Pourquoi les honneurs rendus à M. de Voltaire n’ont-ils jamais été rendus à un homme de lettres avec le même éclat, avec les mêmes transports ? Est-ce parce que M. de Voltaire est le plus grand homme qui ait jamais existé, et que,

Le premier de son siècle, il l’eût encore été
Au siècle de Léon, d’Auguste et d’Alexandre ?


Est-ce parce que jamais personne n’occupa comme lui l’univers pendant soixante ans de sa gloire et de ses travaux ? parce que personne n’eut jamais comme lui l’art de réveiller sans cesse l’intérêt, la curiosité, l’admiration publique ? Tout cela peut être vrai, parfaitement vrai ; je n’en suis pas moins persuadé que M. de Voltaire lui-même, toutes choses d’ailleurs égales, n’eût point joui du même triomphe sous le règne de Louis XIV, qui aimait les lettres parce qu’il aimait la louange, qui favorisait le génie et les arts, mais qui prétendait toujours leur donner la loi, et qui avait imprimé dans l’esprit de ses peuples une telle dévotion pour le trône et pour sa propre personne que l’on aurait craint de commettre un acte d’idolâtrie en prodiguant à un simple particulier des hommages dont lui-même eût été jaloux. L’enthousiasme avec lequel on vient de faire l’apothéose de M. de Voltaire, de son vivant, est donc la juste récompense, non-seulement des merveilles qu’a produites son génie, mais aussi de l’heureuse révolution qu’il a su faire et dans les mœurs et dans l’esprit de son siècle, en combattant les préjugés de tous les ordres et de tous les rangs, en donnant aux lettres plus de considération et plus de dignité, à l’opinion même un empire plus libre et plus indépendant de toute autre puissance que celle du génie et de la raison.
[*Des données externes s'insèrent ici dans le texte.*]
import Literature.Barriers.FinalStateConjecture.ExtremalHorizonAxisymmetricDecayProofs
import Literature.Barriers.FinalStateConjecture.ExtremalHorizonInstabilityNarrowLeaves
import Literature.Geometry.Lorentzian.KerrSchildWaveCauchyProblemProofs
import HarnessLib

/-!
# Discharges of named facts of `ExtremalHorizonInstability.lean`

`Literature/Barriers/FinalStateConjecture/ExtremalHorizonInstabilityHolds.lean` — proofs-only
sibling of `ExtremalHorizonInstability.lean` (no definitions, no named facts). Each theorem
below closes a named fact `X : Prop` of that file as `X_holds : X` by composing an ACCEPTED
reduction theorem of the tree with the ACCEPTED unconditional `_holds` discharges of all of
its hypotheses; nothing is re-proved and no statement is changed. Recorded by the librarian
sweep g25 (2026-08-16, pass 5c: facts dischargeable in one line from the tree's own lemmas),
so that the facts census, `#h21_route_deps` and the cone guardrail see these facts as
theorems.

Discharged here:

* `AretakisInstability_holds` := `of_twoLeaves` `waveCauchyProblem_holds`
  `Aretakis2012_pointwiseDecay_holds` (`ExtremalHorizonInstabilityNarrowLeaves.lean`).

## References

* [AngelopoulosKehleUnger2024] — see `lean/references.bib` and the docstring of the fact in `ExtremalHorizonInstability.lean`.
* [Apetroaie2022] — see `lean/references.bib` and the docstring of the fact in `ExtremalHorizonInstability.lean`.
* [Aretakis2012] — see `lean/references.bib` and the docstring of the fact in `ExtremalHorizonInstability.lean`.
* [Aretakis2015] — see `lean/references.bib` and the docstring of the fact in `ExtremalHorizonInstability.lean`.
* [Dafermos2025] — see `lean/references.bib` and the docstring of the fact in `ExtremalHorizonInstability.lean`.
* [DafermosRodnianskiShlapentokhrothman2014] — see `lean/references.bib` and the docstring of the fact in `ExtremalHorizonInstability.lean`.
* [Gajic2023] — see `lean/references.bib` and the docstring of the fact in `ExtremalHorizonInstability.lean`.
* [KehleUnger2025] — see `lean/references.bib` and the docstring of the fact in `ExtremalHorizonInstability.lean`.
* [LuciettiReall2012] — see `lean/references.bib` and the docstring of the fact in `ExtremalHorizonInstability.lean`.
* [Sbierski2015] — see `lean/references.bib` and the docstring of the fact in `ExtremalHorizonInstability.lean`.
-/

namespace Literature.Barriers.FinalStateConjecture

/-- **Discharge of the named fact `AretakisInstability`** (`ExtremalHorizonInstability.lean`):
Barrier (Aretakis instability): on extremal Kerr, `a = M`, transversal derivatives of generic
solutions of the wave equation do not decay along the future event horizon and second
transversal derivatives blow up linearly in time. Aretakis, ATMP 19 (2015), … — obtained as
`of_twoLeaves` applied to the tree's unconditional discharges `waveCauchyProblem_holds`,
`Aretakis2012_pointwiseDecay_holds` of its hypotheses (reduction in
`ExtremalHorizonInstabilityNarrowLeaves.lean`).
[cite: Aretakis2015, Thm. 3]
[cite: LuciettiReall2012]
[cite: Dafermos2025, §5.1]
[cite: DafermosRodnianskiShlapentokhrothman2014, §1 (p. 4)]
[cite: Sbierski2015, §1 item 2 (p. 2)]
[cite: Dafermos2025, §5.4]
[cite: Aretakis2015, Thms. 1–2 (p. 10) and Prop. 5.1 (p. 12)]
[cite: Aretakis2015, Thm. 3 (p. 12)]
[cite: DafermosRodnianskiShlapentokhrothman2014, §1.1.4 (p. 7)]
[cite: Dafermos2025, §5.2]
[cite: Aretakis2012]
[cite: Aretakis2015, §5.2 (p. 12)]
[cite: Dafermos2025, §5.3]
[cite: Dafermos2025, §6.1]
[cite: KehleUnger2025]
[cite: Dafermos2025, Thm. 3.1 (§3.1)]
[cite: Dafermos2025, §6.1 and §6.4]
[cite: DafermosRodnianskiShlapentokhrothman2014, §1 (p. 4) and §1.1.4 (p. 7)]
[cite: DafermosRodnianskiShlapentokhrothman2014, Cor. 3.1 (31)]
[cite: AngelopoulosKehleUnger2024, Thm. 2]
[cite: Apetroaie2022, Thm. (rough version) ii(b) (p. 4)]
[cite: LuciettiReall2012, §2.2]
[cite: AngelopoulosKehleUnger2024, Thm. 1]
[cite: Gajic2023, Rem. 1.4 (p. 4)]
[cite: Dafermos2025, Conj. 6.1, Conj. 6.2 and §6.4] -/
theorem AretakisInstability_holds :
    AretakisInstability :=
  Literature.Barriers.FinalStateConjecture.AretakisInstability.of_twoLeaves
    Literature.Geometry.Lorentzian.KerrSchild.waveCauchyProblem_holds
    Aretakis2012_pointwiseDecay_holds

end Literature.Barriers.FinalStateConjecture
/-- **SEC-1 (K-chart kinematics), registered form.**  In a pair of mutually inverse smooth maps
`(χ, χi)` between an open `W ⊆ U` and an open `O ⊆ E4` which straightens the Killing field `K`
of the open `U ⊇ 𝓑.horizon`, `dχ (K) = e₀`: (a) the chart lines `σ ↦ χi (χ x + σ e₀)` are
integral curves of `K`; (b) every integral curve of `K` inside `W` reads
`χ (γ t) = χ (γ t₀) + (t - t₀) e₀`; (c) (local tangency + horizon relatively closed in `W`) the
chart line through a horizon point stays in the horizon for as long as it stays in the box.
Assembled from `isMIntegralCurveOn_chartLine`, `chart_integralCurve_eq`,
`chartLine_mem_horizon`. -/
theorem stub_sec_chartLines : ∀ (𝓑 : StationaryAFBlackHole.{0}) [𝓑.metric.HasLeviCivita] (U : Set 𝓑.carrier) (K : Π x : 𝓑.carrier, TangentSpace (𝓡 4) x), IsOpen U → 𝓑.horizon ⊆ U → 𝓑.metric.toPseudoRiemannianMetric.IsKillingFieldOn K U → ∀ (W : Set 𝓑.carrier) (O : Set E4) (χ : 𝓑.carrier → E4) (χi : E4 → 𝓑.carrier), IsOpen W → IsOpen O → W ⊆ U → (∀ x ∈ W, χ x ∈ O ∧ χi (χ x) = x) → (∀ y ∈ O, χi y ∈ W ∧ χ (χi y) = y) → ContMDiffOn (𝓡 4) 𝓘(ℝ, E4) ∞ χ W → ContMDiffOn 𝓘(ℝ, E4) (𝓡 4) ∞ χi O → (∀ x ∈ W, mfderiv (𝓡 4) 𝓘(ℝ, E4) χ x (K x) = EuclideanSpace.single 0 1) →
    (∀ x ∈ W, ∀ a b : ℝ, (∀ σ ∈ Ioo a b, χ x + σ • EuclideanSpace.single 0 1 ∈ O) → IsMIntegralCurveOn (fun σ : ℝ ↦ χi (χ x + σ • EuclideanSpace.single 0 1)) K (Ioo a b)) ∧
    (∀ (γ : ℝ → 𝓑.carrier) (a b t₀ : ℝ), t₀ ∈ Ioo a b → IsMIntegralCurveOn γ K (Ioo a b) → (∀ t ∈ Ioo a b, γ t ∈ W) → ∀ t ∈ Ioo a b, χ (γ t) = χ (γ t₀) + (t - t₀) • EuclideanSpace.single 0 1) ∧
    ((∀ p ∈ 𝓑.horizon, ∃ ε > (0 : ℝ), ∃ γ : ℝ → 𝓑.carrier, γ 0 = p ∧ IsMIntegralCurveOn γ K (Ioo (-ε) ε) ∧ ∀ t ∈ Ioo (-ε) ε, γ t ∈ 𝓑.horizon) → (∃ F : 𝓑.carrier → ℝ, ContinuousOn F W ∧ ∀ x ∈ W, x ∈ 𝓑.horizon ↔ F x = 0) → ∀ x ∈ W, ∀ a b : ℝ, a < 0 → 0 < b → (∀ σ ∈ Ioo a b, χ x + σ • EuclideanSpace.single 0 1 ∈ O) → x ∈ 𝓑.horizon → ∀ σ ∈ Ioo a b, χi (χ x + σ • EuclideanSpace.single 0 1) ∈ 𝓑.horizon) := by
  intro 𝓑 _ U K hU hHU hK W O χ χi hW hO hWU hχ hχi hχs hχis hstr
  refine ⟨fun x _ a b hline ↦ isMIntegralCurveOn_chartLine 𝓑 hW hO hχ hχi hχs hχis hstr x hline,
    fun γ a b t₀ ht₀ hγ hγW t ht ↦ chart_integralCurve_eq 𝓑 hW hχs hstr γ ht₀ hγ hγW ht,
    fun htan hF x hxW a b ha hb hline hx σ hσ ↦ ?_⟩
  exact chartLine_mem_horizon 𝓑 hU hHU hK hW hO hWU hχ hχi hχs hχis hstr htan hF hxW ha hb hline
    hx hσ

end Summit.FinalStateConjecture.FinalStateConjecture.Theorems.HawkingExtensionIsKerr.SketchIdeator2

end
/-
Copyright (c) 2026. All rights reserved.
Released under Apache 2.0 license as described in the file LICENSE.
-/
import Literature.MathematicalPhysics.QuantumLattice.HartreeFockQuasiFreeCertificateKernelData
import Literature.MathematicalPhysics.QuantumLattice.SquareTorusDiagonalTube
import HarnessLib

/-!
# Kernel-checkable quasi-free certificates: soundness of the checks

Topic `MathematicalPhysics/QuantumLattice`, family `hubbard`; the second half of the device begun
in `HartreeFockQuasiFreeCertificateKernelData.lean`. For an integer certificate `c : QFK.Cert M r`
we build the tree-side objects of `HartreeFock.energyDensityTT'_le_qfPlane` — the support
`box r = {R : |R i| ≤ r}`, the pre-shrink kernels `c.γt σ R` (entries `g/2^P` read from the packed
table through the site dictionary `RectTorusSite M ≃ Fin (M 0) × Fin (M 1)`), the defect bounds
`c.cfun σ T = C σ T / 2^{2P}` and the shrink reals `a_σ = c.A σ`, `b_σ = c.B σ` — and prove that the
Boolean checks discharge every hypothesis of that theorem:

* `checkSymm` ⟹ `γ̃_σ(-R) = γ̃_σ(R)ᴴ` (`γt_neg`);
* `defectKernel (box r) (γt σ) T` has the entries `c.dEntry σ a b / 2^{2P}` (`defectKernel_γt_apply`,
  `qEntry_eq_dEntry`), so `rowCheck σ a` ⟹ `‖d_σ(T)‖_F ≤ cfun σ T` on the rows `a ≥ 2r`, and
  `d_σ(-T) = d_σ(T)ᴴ` (`defectKernel_neg`, any symmetric kernel) covers the rows `a < 2r`;
* `Σ_{T ∈ defectSupport} cfun σ T ≤ Δ_σ/2^{2P}`, whence the three shrink inequalities hold for
  `a_σ = 2^{2P}/(2^{2P}+2Δ_σ)`, `b_σ = a_σΔ_σ/2^{2P}` IDENTICALLY (`shrink_ineq`);
* `checkNumbers` ⟹ the filling and the three cell numbers of the shrunk kernel are the claimed
  rationals (`trace_shrink_eq`, `qfCellEnergy_one_zero_eq`, `qfCellDiag_eq`, `qfCellEnergy_zero_one_eq`).

MAIN THEOREM `energyDensityTT'_le_plane_of_checks`: if `checkBasic`, `checkSymm`, `checkNumbers`
hold and `rowCheck σ a` holds for every `σ` and every `a ≥ 2r`, then for all real `t, t'` and all
`U ≥ 0`, `e(t, t', U; c.n) ≤ t·c.K - t'·c.Kd + U·c.D` — an UNCONDITIONAL cap plane from data the
kernel has checked (first consumers: the antiferromagnetic Hartree–Fock caps at half filling,
`Certificates/HubbardSquare_afhfCaps_halfFilling.lean`). Everything is proved; no named facts.

## References

* V. Bach, E. H. Lieb, J. P. Solovej, J. Stat. Phys. 76 (1994) 3, eqs. (2c.4), (2c.8), (2c.36). [BachLiebSolovej1994]
* E. H. Lieb, PRL 46 (1981) 457 (variational principle). [Lieb1981]
* A. Neumaier, Acta Numerica 13 (2004), §11. [Neumaier2004CompleteSearch]
-/

noncomputable section

namespace Literature.MathematicalPhysics.QuantumLattice

namespace HartreeFock

namespace QFK

open Matrix Finset Literature.Probability.LatticeModels HeisenbergTL
open scoped ComplexConjugate ComplexOrder

variable {M : Fin 2 → ℕ} [∀ i, NeZero (M i)] {r : ℕ}

/-! ### §1 The cell sites as pairs of `Fin` coordinates -/

/-- The dictionary `RectTorusSite M → Fin (M 0) × Fin (M 1)`. [folklore] -/
def eM (p : RectTorusSite M) : Site M :=
  ((ZMod.finEquiv (M 0)).symm (p 0), (ZMod.finEquiv (M 1)).symm (p 1))

/-- Its inverse. [folklore] -/
def eMinv (x : Site M) : RectTorusSite M :=
  Fin.cons (α := fun i : Fin 2 => ZMod (M i)) (ZMod.finEquiv (M 0) x.1)
    (Fin.cons (α := fun i : Fin 1 => ZMod (M i.succ)) (ZMod.finEquiv (M 1) x.2) finZeroElim)

/-- `eMinv x 0`. [folklore] -/
@[simp] private theorem eMinv_zero (x : Site M) : eMinv x 0 = ZMod.finEquiv (M 0) x.1 := rfl

/-- `eMinv x 1`. [folklore] -/
@[simp] private theorem eMinv_one (x : Site M) : eMinv x 1 = ZMod.finEquiv (M 1) x.2 := rfl

/-- **The site dictionary** `RectTorusSite M ≃ Fin (M 0) × Fin (M 1)`. [folklore] -/
def siteEquiv : RectTorusSite M ≃ Site M where
  toFun := eM
  invFun := eMinv
  left_inv p := by
    funext i
    refine Fin.cases ?_ (fun j => ?_) i
    · simp [eM]
    · refine Fin.cases ?_ (fun k => k.elim0) j
      show eMinv (eM p) 1 = p 1
      simp [eM]
  right_inv x := by
    refine Prod.ext ?_ ?_ <;> simp [eM]

/-- `siteEquiv p = eM p`. [folklore] -/
@[simp] private theorem siteEquiv_apply (p : RectTorusSite M) : siteEquiv p = eM p := rfl

/-- `siteEquiv.symm x = eMinv x`. [folklore] -/
@[simp] private theorem siteEquiv_symm_apply (x : Site M) : (siteEquiv (M := M)).symm x = eMinv x := rfl

/-- Sums over the cell through the dictionary. [folklore] -/
private theorem sum_site {α : Type*} [AddCommMonoid α] (f : RectTorusSite M → α) :
    ∑ p, f p = ∑ x : Site M, f (eMinv x) :=
  Fintype.sum_equiv siteEquiv f (fun x => f (eMinv x)) fun p => by
    rw [← siteEquiv_symm_apply, Equiv.symm_apply_apply]

/-- `eM` is injective. [folklore] -/
private theorem eM_injective : Function.Injective (eM (M := M)) := siteEquiv.injective

/-- `|cell| = M 0 · M 1`. [folklore] -/
private theorem card_site : Fintype.card (RectTorusSite M) = M 0 * M 1 := by
  rw [Fintype.card_congr siteEquiv, Fintype.card_prod, Fintype.card_fin, Fintype.card_fin]

/-- `p + e₀` in coordinates. [folklore] -/
private theorem eM_add_single_zero (p : RectTorusSite M) : eM (p + Pi.single 0 1) = wrap₀ (eM p) := by
  refine Prod.ext ?_ ?_
  · simp [eM, wrap₀, map_add]
  · simp [eM, wrap₀]

/-- `p + e₁` in coordinates. [folklore] -/
private theorem eM_add_single_one (p : RectTorusSite M) : eM (p + Pi.single 1 1) = wrap₁ (eM p) := by
  refine Prod.ext ?_ ?_
  · simp [eM, wrap₁]
  · simp [eM, wrap₁, map_add]

/-- `p + e₀ + e₁` in coordinates. [folklore] -/
private theorem eM_add_single_zero_one (p : RectTorusSite M) :
    eM (p + Pi.single 0 1 + Pi.single 1 1) = wrap₁ (wrap₀ (eM p)) := by
  rw [eM_add_single_one, eM_add_single_zero]

/-- The value of the coordinate `0`. [folklore] -/
private theorem val_apply_zero (p : RectTorusSite M) : (p 0).val = (eM p).1.val := by
  simp [eM, val_finEquiv_symm]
  1. Correspondance de Grimm, édition Tourneux, tome XII, p. 68.
  2. Une violente hémorragie, occasionnée vraisemblablement par toutes les fatigues qu’il a essuyées depuis son arrivée à Paris, et surtout par les efforts qu’il a faits dans une répétition que les Comédiens firent chez lui de sa tragédie d’Irène, répétition qui lui a donné beaucoup d’impatience et beaucoup d’humeur. (Meister.)
  3. Les moindres détails de cette journée pouvant avoir quelque intérêt, nous ne voulons point manquer de rappeler ici le costume dans lequel M. de Voltaire a paru. Il avait sa grande perruque à nœuds grisâtres, qu’il peigne tous les jours lui-même, et qui est toute semblable à celle qu’il portait il y a quarante ans ; de longues manchettes de dentelles et la superbe fourrure de martre zibeline, qui lui fut envoyée il y a quelques années par l’impératrice de Russie, couverte d’un beau velours cramoisi, mais sans aucune dorure. Il est impossible de penser à cette fameuse perruque sans se souvenir qu’il n’y avait autrefois que le pauvre Bachaumont qui en eût une pareille, et qui en était extrêmement fier. On l’appelait la tête à perruque de M. de Voltaire. (Meister.)
  4. Elle l’a toujours été fort mal. (Meister.)
  5. Cette petite fête n’avait point été préparée d’avance ; et, puisqu’il faut tout dire, c’est Mlle La Chassaigne, qui débuta il y a quelques années dans le rôle de Zaïre (qui eut l’honneur alors de faire débuter feu M. le prince de Lamballe, et qui se contente aujourd’hui de doubler Mme Drouin dans les rôles de caractères) ; c’est Mlle La Chassaigne enfin qui a donné l’idée de couronner le buste, et c’est Mlle Faniez qui a fait faire les vers à M. de Saint-Marc. Ne faut-il pas rendre à chacun ce qui lui est dû ? (Meister.) — Tout le monde connaît la belle planche du couronnement de Voltaire gravée en 1782 par Gaucher sur un dessin de Moreau le jeune. M. Desnoiresterres, en la décrivant dans l’Iconographie voltairienne, a rappelé que le musée du Louvre possède dans ses cartons une très-belle aquarelle de Gabriel de Saint-Aubin représentant la même scène ; on ne l’expose point à cause de l’action du soleil sur un coloris aussi léger, et il serait à peu près impossible de la reproduire, tant la main de l’artiste s’y est montrée hâtive et fiévreuse.